Flavor of the month is an idiom that originated in the United States. An idiom is a word, group of words or phrase that has a figurative meaning that is not easily deduced from its literal meaning. We will examine the meaning of the phrase flavor of the month, where it came from and some examples of its use in sentences.
Flavor of the month describes someone or something that is popular at a particular time, usually for a short amount of time. The phrase was devised as an advertising ploy for ice cream. Certain flavors were concocted and spotlighted each month in order to stir interest. The earliest known use of the term flavor of the month was by Sealtest ice cream in 1936. Later, the term flavor of the month was used figuratively to mean something popular for a short time. Today, flavor of the month is most often used in a derisive fashion. When used as an adjective before a noun, the term is hyphenated as in flavor-of-the-month.
The flavor of the month of May has been Fernando Alonso and on pole day, one of racing’s most celebrated drivers will be looking to win the top spot. (The Hendricks County Flyer)
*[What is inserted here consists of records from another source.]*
/-- `Δ v (x) = Σᵢ D²v(x) eᵢ eᵢ` (Mathlib's Laplacian on the standard orthonormal basis of `ℝ³`). -/
theorem laplacian_eq_lapOf (v : E3 → E3) (x : E3) : (Δ v) x = lapOf (fderiv ℝ (fderiv ℝ v) x) := by
  rw [InnerProductSpace.laplacian_eq_iteratedFDeriv_orthonormalBasis v (EuclideanSpace.basisFun (Fin 3) ℝ)]
  simp only [lapOf]
  refine Finset.sum_congr rfl fun i _ => ?_
  rw [iteratedFDeriv_two_apply, EuclideanSpace.basisFun_apply]
  rfl

/-- `∇(curl v)(x) = curlCLM ∘ D²v(x)` for `v ∈ C²`. -/
theorem fderiv_curl_eq_vortGradOf {v : E3 → E3} {n : WithTop ℕ∞} (hv : ContDiff ℝ n v) (hn : 2 ≤ n)
    (x : E3) : fderiv ℝ (curl v) x = vortGradOf (fderiv ℝ (fderiv ℝ v) x) := by
  have hd : DifferentiableAt ℝ (fderiv ℝ v) x :=
    ((hv.of_le hn).fderiv_right (m := 1) (by norm_num)).differentiable (by norm_num) x
  rw [curl_eq_curlCLM_comp]
  exact ((curlCLM : (E3 →L[ℝ] E3) →L[ℝ] E3).hasFDerivAt.comp x hd.hasFDerivAt).fderiv

/-- `‖Σᵢ H eᵢ eᵢ‖ ≤ 3 ‖H‖`. -/
theorem norm_lapOf_le (H : Hess) : ‖lapOf H‖ ≤ 3 * ‖H‖ := by
  unfold lapOf
  have h1 : ∀ i, ‖H (eI i) (eI i)‖ ≤ ‖H‖ := fun i => by
    have hn : ‖eI i‖ = 1 := by simp [eI]
    calc ‖H (eI i) (eI i)‖ ≤ ‖H (eI i)‖ * ‖eI i‖ := ContinuousLinearMap.le_opNorm _ _
      _ ≤ ‖H‖ * ‖eI i‖ * ‖eI i‖ := mul_le_mul_of_nonneg_right (ContinuousLinearMap.le_opNorm _ _) (norm_nonneg _)
      _ = ‖H‖ := by rw [hn, mul_one, mul_one]
  calc ‖∑ i, H (eI i) (eI i)‖ ≤ ∑ i, ‖H (eI i) (eI i)‖ := norm_sum_le _ _
    _ ≤ ∑ _i : Fin 3, ‖H‖ := Finset.sum_le_sum fun i _ => h1 i
    _ = 3 * ‖H‖ := by simp

/-! ## §2 Second-order calculus of zooms and the `C²_loc` convergence tool -/

/-- Gradient of a rescaled field (pointwise; no differentiability needed). -/
theorem fderiv_smul_stPull_apply {F : Type*} [NormedAddCommGroup F] [NormedSpace ℝ F]
    (a β γ t₀ : ℝ) (x₀ : E3) (ψ : ℝ → E3 → F) (s : ℝ) (y : E3) :
    fderiv ℝ ((a • stPull β γ t₀ x₀ ψ) s) y = (a * γ) • fderiv ℝ (ψ (t₀ + β * s)) (x₀ + γ • y) := by
  rw [show (a • stPull β γ t₀ x₀ ψ) s = a • stPull β γ t₀ x₀ ψ s from rfl, fderiv_const_smul_field,
    Pi.smul_apply, fderiv_stPull, smul_smul]

/-- Gradient of a rescaled field as a rescaled field of gradients. -/
theorem fderiv_smul_stPull {F : Type*} [NormedAddCommGroup F] [NormedSpace ℝ F]
    (a β γ t₀ : ℝ) (x₀ : E3) (ψ : ℝ → E3 → F) (s : ℝ) :
    fderiv ℝ ((a • stPull β γ t₀ x₀ ψ) s) =
      ((a * γ) • stPull β γ t₀ x₀ (fun t x => fderiv ℝ (ψ t) x)) s := by
  funext y
  rw [fderiv_smul_stPull_apply]
  rfl

/-- **Hessian of a rescaled field**: `D²[(a ψ(t₀ + β·, x₀ + γ·)) s](y) = (a γ²) D²ψ(t₀ + β s)(x₀ + γ y)`
(no differentiability hypotheses: both sides are junk together). -/
theorem fderiv_fderiv_smul_stPull {F : Type*} [NormedAddCommGroup F] [NormedSpace ℝ F]
    (a β γ t₀ : ℝ) (x₀ : E3) (ψ : ℝ → E3 → F) (s : ℝ) (y : E3) :
    fderiv ℝ (fderiv ℝ ((a • stPull β γ t₀ x₀ ψ) s)) y =
      (a * γ * γ) • fderiv ℝ (fderiv ℝ (ψ (t₀ + β * s))) (x₀ + γ • y) := by
  rw [fderiv_smul_stPull]
  exact fderiv_smul_stPull_apply (a * γ) β γ t₀ x₀ (fun t x => fderiv ℝ (ψ t) x) s y

/-- Hessian of the `𝒦`-zoom `c • W(c² s, x₀ + c y)`. -/
theorem fderiv_fderiv_zoom (c : ℝ) (x₀ : E3) (W : ℝ → E3 → E3) (s : ℝ) (y : E3) :
    fderiv ℝ (fderiv ℝ ((c • stPull (c ^ 2) c 0 x₀ W) s)) y =
      (c ^ 3) • fderiv ℝ (fderiv ℝ (W (c ^ 2 * s))) (x₀ + c • y) := by
  rw [fderiv_fderiv_smul_stPull, zero_add, show c * c * c = c ^ 3 by ring]

/-- **Operator convergence from convergence on the coordinate vectors** (finite-dimensional source). -/
theorem tendsto_clm_of_tendsto_apply {G : Type*} [NormedAddCommGroup G] [NormedSpace ℝ G]
    {A : ℕ → E3 →L[ℝ] G} {B : E3 →L[ℝ] G}
    (h : ∀ i : Fin 3, Tendsto (fun n => A n (eI i)) atTop (𝓝 (B (eI i)))) : Tendsto A atTop (𝓝 B) := by
  have key : ∀ L : E3 →L[ℝ] G,
      L = ∑ i, (EuclideanSpace.proj i : E3 →L[ℝ] ℝ).smulRight (L (eI i)) := by
    intro L
    ext v
    rw [_root_.sum_apply]
    simp only [ContinuousLinearMap.smulRight_apply]
    conv_lhs => rw [← (EuclideanSpace.basisFun (Fin 3) ℝ).sum_repr v]
    rw [map_sum]
    refine Finset.sum_congr rfl fun i _ => ?_
    rw [map_smul, EuclideanSpace.basisFun_apply, EuclideanSpace.basisFun_repr]
    rfl
  rw [key B, show A = fun n => ∑ i, (EuclideanSpace.proj i : E3 →L[ℝ] ℝ).smulRight (A n (eI i)) from
    funext fun n => key (A n)]
  refine tendsto_finsetSum _ fun i _ => ?_
  have hc : Continuous fun f : G => (EuclideanSpace.proj i : E3 →L[ℝ] ℝ).smulRight f :=
    (ContinuousLinearMap.smulRightL ℝ E3 G (EuclideanSpace.proj i)).continuous
  exact (hc.tendsto _).comp (h i)

/-- **Second derivatives of pointwise-`C¹`-convergent sequences under a uniform `C³` bound** (the
elementary lemma `tendsto_deriv_of_forall_lipschitz` of the tree applied along lines to `y ↦ D Fₙ(y)`):
`D Fₙ → D F₀` pointwise and `‖D³Fₙ‖ ≤ K` ⇒ `D²Fₙ(x) e → D²F₀(x) e` for every `x, e`. -/
theorem tendsto_fderiv_fderiv_apply_of_bound {G : Type*} [NormedAddCommGroup G] [NormedSpace ℝ G]
    {F : ℕ → E3 → G} {F₀ : E3 → G} {K : ℝ}
    (hF : ∀ n, ContDiff ℝ 3 (F n)) (hF₀ : ContDiff ℝ 2 F₀)
    (h3 : ∀ n y, ‖iteratedFDeriv ℝ 3 (F n) y‖ ≤ K)
    (hgrad : ∀ y, Tendsto (fun n => fderiv ℝ (F n) y) atTop (𝓝 (fderiv ℝ F₀ y))) (x e : E3) :
    Tendsto (fun n => fderiv ℝ (fderiv ℝ (F n)) x e) atTop (𝓝 (fderiv ℝ (fderiv ℝ F₀) x e)) := by
  have h2 : ∀ n, ContDiff ℝ 2 (fderiv ℝ (F n)) := fun n => (hF n).fderiv_right (by norm_cast)
  have hd1 : ∀ n, Differentiable ℝ (fderiv ℝ (F n)) := fun n => (h2 n).differentiable (by norm_num)
  have hd2 : ∀ n, Differentiable ℝ (fderiv ℝ (fderiv ℝ (F n))) := fun n =>
    ((h2 n).fderiv_right (m := 1) (by norm_cast)).differentiable (by norm_num)
  have hline : ∀ ρ : ℝ, HasDerivAt (fun σ : ℝ => x + σ • e) e ρ := fun ρ => by
    simpa using ((hasDerivAt_id ρ).smul_const e).const_add x
  have hder : ∀ n (ρ : ℝ), HasDerivAt (fun σ : ℝ => fderiv ℝ (F n) (x + σ • e))
      (fderiv ℝ (fderiv ℝ (F n)) (x + ρ • e) e) ρ := fun n ρ =>
    ((hd1 n) (x + ρ • e)).hasFDerivAt.comp_hasDerivAt ρ (hline ρ)
  have hlipF : ∀ n (ρ : ℝ), 0 ≤ ρ →
      ‖fderiv ℝ (fderiv ℝ (F n)) (x + ρ • e) e - fderiv ℝ (fderiv ℝ (F n)) x e‖ ≤
        K * ‖e‖ ^ 2 * (ρ - 0) := by
    intro n ρ hρ
    have hmv := Convex.norm_image_sub_le_of_norm_fderiv_le (𝕜 := ℝ) (f := fderiv ℝ (fderiv ℝ (F n)))
      (fun y _ => hd2 n y) (fun y _ => by
        rw [Theorems.norm_fderiv_fderiv_eq_norm_iteratedFDeriv_two, norm_iteratedFDeriv_fderiv]
        exact h3 n y) convex_univ (mem_univ x) (mem_univ (x + ρ • e))
    rw [add_sub_cancel_left, norm_smul, Real.norm_of_nonneg hρ] at hmv
    have e1 : fderiv ℝ (fderiv ℝ (F n)) (x + ρ • e) e - fderiv ℝ (fderiv ℝ (F n)) x e =
        (fderiv ℝ (fderiv ℝ (F n)) (x + ρ • e) - fderiv ℝ (fderiv ℝ (F n)) x) e := rfl
    rw [e1]
    calc ‖(fderiv ℝ (fderiv ℝ (F n)) (x + ρ • e) - fderiv ℝ (fderiv ℝ (F n)) x) e‖
        ≤ ‖fderiv ℝ (fderiv ℝ (F n)) (x + ρ • e) - fderiv ℝ (fderiv ℝ (F n)) x‖ * ‖e‖ :=
          ContinuousLinearMap.le_opNorm _ _
      _ ≤ K * (ρ * ‖e‖) * ‖e‖ := mul_le_mul_of_nonneg_right hmv (norm_nonneg _)
      _ = K * ‖e‖ ^ 2 * (ρ - 0) := by ring
  have hlim := tendsto_deriv_of_forall_lipschitz (f := fun n (σ : ℝ) => fderiv ℝ (F n) (x + σ • e))
    (f' := fun n (ρ : ℝ) => fderiv ℝ (fderiv ℝ (F n)) (x + ρ • e) e)
    (g := fun σ : ℝ => fderiv ℝ F₀ (x + σ • e))
    (t := 0) (r := 1) one_pos (fun n ρ _ => hder n ρ)
    (fun n ρ hρ => by simpa only [zero_add, zero_smul, add_zero] using hlipF n ρ hρ.1)
    (fun σ _ => hgrad (x + σ • e)) (d := fderiv ℝ (fderiv ℝ F₀) x e) (by
      have hd0 : Differentiable ℝ (fderiv ℝ F₀) :=
        (hF₀.fderiv_right (m := 1) (by norm_cast)).differentiable (by norm_num)
      have h : HasDerivAt (fun σ : ℝ => fderiv ℝ F₀ (x + σ • e))
          (fderiv ℝ (fderiv ℝ F₀) (x + (0 : ℝ) • e) e) 0 :=
        (hd0 (x + (0 : ℝ) • e)).hasFDerivAt.comp_hasDerivAt (0 : ℝ) (hline 0)
      simpa only [zero_smul, add_zero] using h)
  simpa only [zero_smul, add_zero] using hlim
It is a long and disjointed hothouse conversation; however, it’s also a tour de force of fine acting, an ensemble that is remarkable, offering an antidote to whatever the galaxy flavor of the month that has arrived, signaling that summer is about to start. (The Ashland Daily Tidings)
Over the ensuing two decades, Ailes’s creation seamlessly transformed itself into the conservative media outlet of record, willingly serving as an uncritical mouthpiece that helped to legitimize whatever message the Republican Party’s latest flavor-of-the-month ideologue hoped to transmit to the masses. (GQ Magazine)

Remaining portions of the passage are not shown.